Even so, flows into L/S equity funds through May had been relatively robust, with allocators adding $27bn. But in June, much of that progress was lost, with HFM data suggesting L/S equity funds saw net outflows of $17bn as part of a wider industry net outflow of $24bn.

In May, an HFM survey of allocators found that 31% planned to increase their exposure to L/S equity, compared to 27% six months ago. But anecdotal evidence suggests sentiment may have since shifted, with investors concerned about the threat of the Delta variant to the proposed reopening of economies and the prospect of further variants inflicting significant social and economic damage, and there is scepticism that L/S equity is a good strategy for capital protection. As a result, the prospect of renewed inflows will depend more on the trajectory of the pandemic than individual fund performance.

CTA performance turned negative in June but still produced a near-term record half

The average CTA finished with an H1 performance of 7.0% despite a -0.7% return in June; a result that had it trailing the wider HFM Global Composite YTD through June (9.1%) but comfortably ahead of the HFM Managed Futures Index in H1 2020 (1.5%). Recent performance has given investors encouragement, with HFM data showing a robust inflow during H1 and HFM research suggesting managed futures investor searches will rise during H2.

Investor flows into managed futures were effectively flat in June when the wider industry experienced a net outflow of over $20bn. But YTD through June, investors have allocated over $11bn to managed futures funds, accounting for around a third of total net inflows to the hedge fund industry, demonstrating managed futures strategies' appeal to investors as inflation takes off. In 2020, CTAs experienced a net outflow of roughly $3bn, and a net outflow of $13bn in 2019.

The encouraging flow numbers for 2021 have come as the strategy's H1 performance lagged the HFM Global Composite (7.0% versus 9.1%) and the S&P 500 benchmark (14.4%). This suggests hedge fund investors see the strategy as having delivered robust gains relative tomarket conditions. Thus far in 2021, only L/S equity, event-driven and multi-strategy hedge funds have outperformed managed futures funds.

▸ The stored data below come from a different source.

/-- **The full `C³` size of the parameter difference at a tame base point.** With `U = U x`,
`Δ = x⁰ − U`, frame rate `η = C_θA/U²`:
`λ(x) = max (6 (A/U^{3/4+σ}) D³) (max (η(Δ + 12D³)) (max 0 (ε (η(Δ + 12D³)(‖x‖ + 8) + 4η(2x⁰ + 1 + A)(Δ + 12D³)))))`.
[folklore] -/
theorem tame_ck_delta
    (hsm : ContDiff ℝ ∞ ξ ∧ ContDiff ℝ ∞ (fun t ↦ ((Λ t : E4 ≃L[ℝ] E4) : E4 →L[ℝ] E4)) ∧ ContDiff ℝ ∞ Mf)
    (hal : ∀ u, (Λ u : E4 ≃L[ℝ] E4) (E4.basisVector 0) =
      ((Λ u : E4 ≃L[ℝ] E4) (E4.basisVector 0)) 0 • E4.ofTimeSpace 1 (deriv ξ u) ∧
      1 ≤ ((Λ u : E4 ≃L[ℝ] E4) (E4.basisVector 0)) 0 ∧ ((Λ u : E4 ≃L[ℝ] E4) (E4.basisVector 0)) 0 ≤ γ)
    (hgl : ∀ u, (∀ k, 1 ≤ k → k ≤ 5 → ‖iteratedDeriv k ξ u‖ ≤ A) ∧
      ∀ k ≤ 4, ‖iteratedDeriv k (fun t ↦ ((Λ t : E4 ≃L[ℝ] E4) : E4 →L[ℝ] E4)) u‖ ≤ A ∧
        |iteratedDeriv k Mf u| ≤ A)
    {Cθ : ℝ} (hCθ0 : 0 ≤ Cθ)
    (hCθ : ∀ (k : ℕ) (u : ℝ),
      ‖iteratedDeriv k (fun t ↦ (((Λ t : E4 ≃L[ℝ] E4).symm : E4 ≃L[ℝ] E4) : E4 →L[ℝ] E4)) u‖ ≤
        Cθ * ‖iteratedDeriv k (fun t ↦ ((Λ t : E4 ≃L[ℝ] E4) : E4 →L[ℝ] E4)) u‖)
    (hτ₀ : 0 < τ₀)
    (htame : ∀ u, τ₀ ≤ u → ∀ k, 1 ≤ k → k ≤ 4 →
      u ^ 2 * ‖iteratedDeriv k (fun t ↦ ((Λ t : E4 ≃L[ℝ] E4) : E4 →L[ℝ] E4)) u‖ ≤ A)
    (htameM : ∀ u, τ₀ ≤ u → ∀ k ≤ 4, u ^ ((3 : ℝ) / 4 + σ) * |iteratedDeriv k (fun s ↦ Mf s - M) u| ≤ A)
    {DU : ℝ} (hDU1 : 1 ≤ DU) {x : E4}
    (hUx : ContDiffAt ℝ 3 Uc x ∧ ∀ i, 1 ≤ i → i ≤ 3 → ‖iteratedFDeriv ℝ i Uc x‖ ≤ DU) (hU : τ₀ ≤ Uc x)
    (hUt : Uc x ≤ x 0) (hξI : ∀ s ∈ Icc (Uc x) (x 0), ‖ξ s‖ ≤ s) {ε : ℝ} (hε : 0 < ε) :
    ContDiffAt ℝ 3 (fun y ↦ ((Mf (Uc y), ((((Λ (Uc y) : E4 ≃L[ℝ] E4).symm : E4 ≃L[ℝ] E4) : E4 →L[ℝ] E4),
        (ε * a, ε • E4.spatial ((Λ (Uc y) : E4 ≃L[ℝ] E4).symm (y - E4.ofTimeSpace (Uc y) (ξ (Uc y))))))) :
        ℝ × ((E4 →L[ℝ] E4) × (ℝ × E3))) -
      ((M, ((((Λ (y 0) : E4 ≃L[ℝ] E4).symm : E4 ≃L[ℝ] E4) : E4 →L[ℝ] E4),
        (ε * a, ε • E4.spatial ((Λ (y 0) : E4 ≃L[ℝ] E4).symm (y - E4.ofTimeSpace (y 0) (ξ (y 0))))))) :
        ℝ × ((E4 →L[ℝ] E4) × (ℝ × E3)))) x ∧
      ∀ i ≤ 3, ‖iteratedFDeriv ℝ i (fun y ↦ ((Mf (Uc y), ((((Λ (Uc y) : E4 ≃L[ℝ] E4).symm : E4 ≃L[ℝ] E4) :
          E4 →L[ℝ] E4),
        (ε * a, ε • E4.spatial ((Λ (Uc y) : E4 ≃L[ℝ] E4).symm (y - E4.ofTimeSpace (Uc y) (ξ (Uc y))))))) :
        ℝ × ((E4 →L[ℝ] E4) × (ℝ × E3))) -
      ((M, ((((Λ (y 0) : E4 ≃L[ℝ] E4).symm : E4 ≃L[ℝ] E4) : E4 →L[ℝ] E4),
        (ε * a, ε • E4.spatial ((Λ (y 0) : E4 ≃L[ℝ] E4).symm (y - E4.ofTimeSpace (y 0) (ξ (y 0))))))) :
        ℝ × ((E4 →L[ℝ] E4) × (ℝ × E3)))) x‖ ≤
        max (6 * (A / Uc x ^ ((3 : ℝ) / 4 + σ)) * DU ^ 3)
          (max (Cθ * A / Uc x ^ 2 * ((x 0 - Uc x) + 12 * DU ^ 3))
            (max ‖(0 : ℝ)‖ (ε * (Cθ * A / Uc x ^ 2 * ((x 0 - Uc x) + 12 * DU ^ 3) * ‖x‖ +
              8 * (Cθ * A / Uc x ^ 2 * ((x 0 - Uc x) + 12 * DU ^ 3)) +
              4 * (Cθ * A / Uc x ^ 2) * (2 * x 0 + 1 + A) * ((x 0 - Uc x) + 12 * DU ^ 3))))) := by
  have hA0 : 0 ≤ A := A_nonneg hgl
  have hδM := tame_ck_massDefect (M := M) hsm.2.2 hτ₀ htameM hDU1 hUx hU
  have hδθ := tame_ck_thetaDefect hsm.2.1 hCθ0 hCθ hτ₀ hA0 htame hDU1 hUx hU hUt
  have hδb := tame_ck_offsetDefect hsm hal hgl hCθ0 hCθ hτ₀ htame hDU1 hUx hU hUt hξI
  have hδw := ck_scaledPosition_sub
    (Θd := fun y ↦ (((Λ (Uc y) : E4 ≃L[ℝ] E4).symm : E4 ≃L[ℝ] E4) : E4 →L[ℝ] E4) -
      (((Λ (y 0) : E4 ≃L[ℝ] E4).symm : E4 ≃L[ℝ] E4) : E4 →L[ℝ] E4))
    (Bd := fun y ↦ E4.spatial ((Λ (Uc y) : E4 ≃L[ℝ] E4).symm (E4.ofTimeSpace (Uc y) (ξ (Uc y)))) -
      E4.spatial ((Λ (y 0) : E4 ≃L[ℝ] E4).symm (E4.ofTimeSpace (y 0) (ξ (y 0))))) (x := x) hδθ hδb hε
  have hzero := ck_const 3 (0 : ℝ) x
  have hprod := ck_prodMk hδM (ck_prodMk hδθ (ck_prodMk hzero hδw))
  refine ck_congr hprod (Eventually.of_forall fun y ↦ ?_)
  simp only [Prod.mk_sub_mk, sub_self]
  congr 2
  rw [← smul_sub]
  congr 1
  simp only [map_sub, FunLike.coe_sub, Pi.sub_apply, ContinuousLinearEquiv.coe_coe]
  abel

/-- **The position defect is linear in the frame defect and the offset defect**:
`ε S(L₁(x − c₁)) − ε S(L₀(x − c₀)) = ε (S((L₁ − L₀)x) − (S L₁ c₁ − S L₀ c₀))`. [folklore] -/
theorem scaledPosition_sub_eq (ε : ℝ) (L₁ L₀ : E4 →L[ℝ] E4) (x c₁ c₀ : E4) :
    ε • E4.spatial (L₁ (x - c₁)) - ε • E4.spatial (L₀ (x - c₀)) =
      ε • (E4.spatial ((L₁ - L₀) x) - (E4.spatial (L₁ c₁) - E4.spatial (L₀ c₀))) := by
  rw [← smul_sub]
  congr 1
  simp only [map_sub, FunLike.coe_sub, Pi.sub_apply]
  abel

end Tame

end OneHole

/-- Registered sub-goal form (stub `oneHole_scaledPosition_sub_eq` of the crux item) of
`OneHole.scaledPosition_sub_eq`: the position defect is linear in the frame and offset defects. [folklore] -/
theorem oneHole_scaledPosition_sub_eq : open Literature.Geometry.Lorentzian in ∀ (ε : ℝ) (L₁ L₀ : E4 →L[ℝ] E4) (x c₁ c₀ : E4), ε • E4.spatial (L₁ (x - c₁)) - ε • E4.spatial (L₀ (x - c₀)) = ε • (E4.spatial ((L₁ - L₀) x) - (E4.spatial (L₁ c₁) - E4.spatial (L₀ c₀))) :=
  fun ε L₁ L₀ x c₁ c₀ ↦ OneHole.scaledPosition_sub_eq ε L₁ L₀ x c₁ c₀

end Summit.FinalStateConjecture.FinalStateConjecture.Theorems

end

Indeed, notable recent CTA investor searches cited the strategy's ability to produce uncorrelated returns and perform well as we enter a new market phase during which investors take a more "risk-off" approach. In a recent investor survey conducted by HFM in association with the Alternative Investment Management Association, managed futures strategies saw the biggest rise for any hedge fund strategy in the proportion of investors saying they planned to increase their allocation to the strategy versus six months ago, reinforcing a picture of growing confidence and rising allocations.